SUPPLIED ENTRIES START
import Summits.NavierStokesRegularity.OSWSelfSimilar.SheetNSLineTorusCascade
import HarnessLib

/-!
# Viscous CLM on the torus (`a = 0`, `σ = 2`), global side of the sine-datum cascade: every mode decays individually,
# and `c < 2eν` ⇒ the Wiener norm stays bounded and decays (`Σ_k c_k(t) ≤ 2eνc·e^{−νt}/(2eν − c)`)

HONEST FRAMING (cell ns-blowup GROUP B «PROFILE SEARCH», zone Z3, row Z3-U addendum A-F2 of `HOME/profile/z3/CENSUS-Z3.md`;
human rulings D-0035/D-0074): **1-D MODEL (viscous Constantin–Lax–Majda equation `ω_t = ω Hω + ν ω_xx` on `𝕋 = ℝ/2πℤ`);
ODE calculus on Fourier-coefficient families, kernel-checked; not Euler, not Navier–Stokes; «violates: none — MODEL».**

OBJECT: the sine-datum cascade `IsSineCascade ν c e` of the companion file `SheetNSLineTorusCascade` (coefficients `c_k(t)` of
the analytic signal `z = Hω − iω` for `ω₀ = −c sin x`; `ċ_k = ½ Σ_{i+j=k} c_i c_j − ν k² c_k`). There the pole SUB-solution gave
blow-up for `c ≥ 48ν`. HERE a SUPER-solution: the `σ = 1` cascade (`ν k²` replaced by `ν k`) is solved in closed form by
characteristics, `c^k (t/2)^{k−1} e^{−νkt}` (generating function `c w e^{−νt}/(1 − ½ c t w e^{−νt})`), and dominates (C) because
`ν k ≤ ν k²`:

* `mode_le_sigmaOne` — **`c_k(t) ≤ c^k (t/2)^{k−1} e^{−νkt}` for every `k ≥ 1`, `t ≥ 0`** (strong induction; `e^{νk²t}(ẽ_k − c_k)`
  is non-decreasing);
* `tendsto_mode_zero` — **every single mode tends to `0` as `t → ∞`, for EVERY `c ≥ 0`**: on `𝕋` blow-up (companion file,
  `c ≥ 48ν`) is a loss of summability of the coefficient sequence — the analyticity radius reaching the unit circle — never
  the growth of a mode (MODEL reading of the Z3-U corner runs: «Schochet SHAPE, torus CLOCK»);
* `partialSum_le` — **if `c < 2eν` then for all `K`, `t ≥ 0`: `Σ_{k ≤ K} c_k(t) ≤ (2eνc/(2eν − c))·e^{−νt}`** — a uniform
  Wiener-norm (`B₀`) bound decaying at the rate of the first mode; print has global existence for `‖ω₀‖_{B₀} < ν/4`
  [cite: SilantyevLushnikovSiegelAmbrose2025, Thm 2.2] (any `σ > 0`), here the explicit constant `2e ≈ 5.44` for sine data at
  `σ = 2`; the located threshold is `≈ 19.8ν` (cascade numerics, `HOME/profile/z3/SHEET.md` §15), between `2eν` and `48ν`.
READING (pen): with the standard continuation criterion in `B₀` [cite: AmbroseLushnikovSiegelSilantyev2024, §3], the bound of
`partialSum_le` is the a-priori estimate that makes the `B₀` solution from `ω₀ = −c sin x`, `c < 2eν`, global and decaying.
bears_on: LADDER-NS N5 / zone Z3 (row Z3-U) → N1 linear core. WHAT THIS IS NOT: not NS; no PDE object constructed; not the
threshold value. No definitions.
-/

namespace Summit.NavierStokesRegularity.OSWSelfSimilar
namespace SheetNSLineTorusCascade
SUPPLIED ENTRIES END
### BRIEF
The full listing is to be copied verbatim.

### WRITTEN REPLY
import Summits.NavierStokesRegularity.OSWSelfSimilar.SheetNSLineTorusCascade
import HarnessLib

/-!
# Viscous CLM on the torus (`a = 0`, `σ = 2`), global side of the sine-datum cascade: every mode decays individually,
# and `c < 2eν` ⇒ the Wiener norm stays bounded and decays (`Σ_k c_k(t) ≤ 2eνc·e^{−νt}/(2eν − c)`)

HONEST FRAMING (cell ns-blowup GROUP B «PROFILE SEARCH», zone Z3, row Z3-U addendum A-F2 of `HOME/profile/z3/CENSUS-Z3.md`;
human rulings D-0035/D-0074): **1-D MODEL (viscous Constantin–Lax–Majda equation `ω_t = ω Hω + ν ω_xx` on `𝕋 = ℝ/2πℤ`);
ODE calculus on Fourier-coefficient families, kernel-checked; not Euler, not Navier–Stokes; «violates: none — MODEL».**

OBJECT: the sine-datum cascade `IsSineCascade ν c e` of the companion file `SheetNSLineTorusCascade` (coefficients `c_k(t)` of
the analytic signal `z = Hω − iω` for `ω₀ = −c sin x`; `ċ_k = ½ Σ_{i+j=k} c_i c_j − ν k² c_k`). There the pole SUB-solution gave
blow-up for `c ≥ 48ν`. HERE a SUPER-solution: the `σ = 1` cascade (`ν k²` replaced by `ν k`) is solved in closed form by
characteristics, `c^k (t/2)^{k−1} e^{−νkt}` (generating function `c w e^{−νt}/(1 − ½ c t w e^{−νt})`), and dominates (C) because
`ν k ≤ ν k²`:

* `mode_le_sigmaOne` — **`c_k(t) ≤ c^k (t/2)^{k−1} e^{−νkt}` for every `k ≥ 1`, `t ≥ 0`** (strong induction; `e^{νk²t}(ẽ_k − c_k)`
  is non-decreasing);
* `tendsto_mode_zero` — **every single mode tends to `0` as `t → ∞`, for EVERY `c ≥ 0`**: on `𝕋` blow-up (companion file,
  `c ≥ 48ν`) is a loss of summability of the coefficient sequence — the analyticity radius reaching the unit circle — never
  the growth of a mode (MODEL reading of the Z3-U corner runs: «Schochet SHAPE, torus CLOCK»);
* `partialSum_le` — **if `c < 2eν` then for all `K`, `t ≥ 0`: `Σ_{k ≤ K} c_k(t) ≤ (2eνc/(2eν − c))·e^{−νt}`** — a uniform
  Wiener-norm (`B₀`) bound decaying at the rate of the first mode; print has global existence for `‖ω₀‖_{B₀} < ν/4`
  [cite: SilantyevLushnikovSiegelAmbrose2025, Thm 2.2] (any `σ > 0`), here the explicit constant `2e ≈ 5.44` for sine data at
  `σ = 2`; the located threshold is `≈ 19.8ν` (cascade numerics, `HOME/profile/z3/SHEET.md` §15), between `2eν` and `48ν`.
READING (pen): with the standard continuation criterion in `B₀` [cite: AmbroseLushnikovSiegelSilantyev2024, §3], the bound of
`partialSum_le` is the a-priori estimate that makes the `B₀` solution from `ω₀ = −c sin x`, `c < 2eν`, global and decaying.
bears_on: LADDER-NS N5 / zone Z3 (row Z3-U) → N1 linear core. WHAT THIS IS NOT: not NS; no PDE object constructed; not the
threshold value. No definitions.
-/

namespace Summit.NavierStokesRegularity.OSWSelfSimilar
namespace SheetNSLineTorusCascade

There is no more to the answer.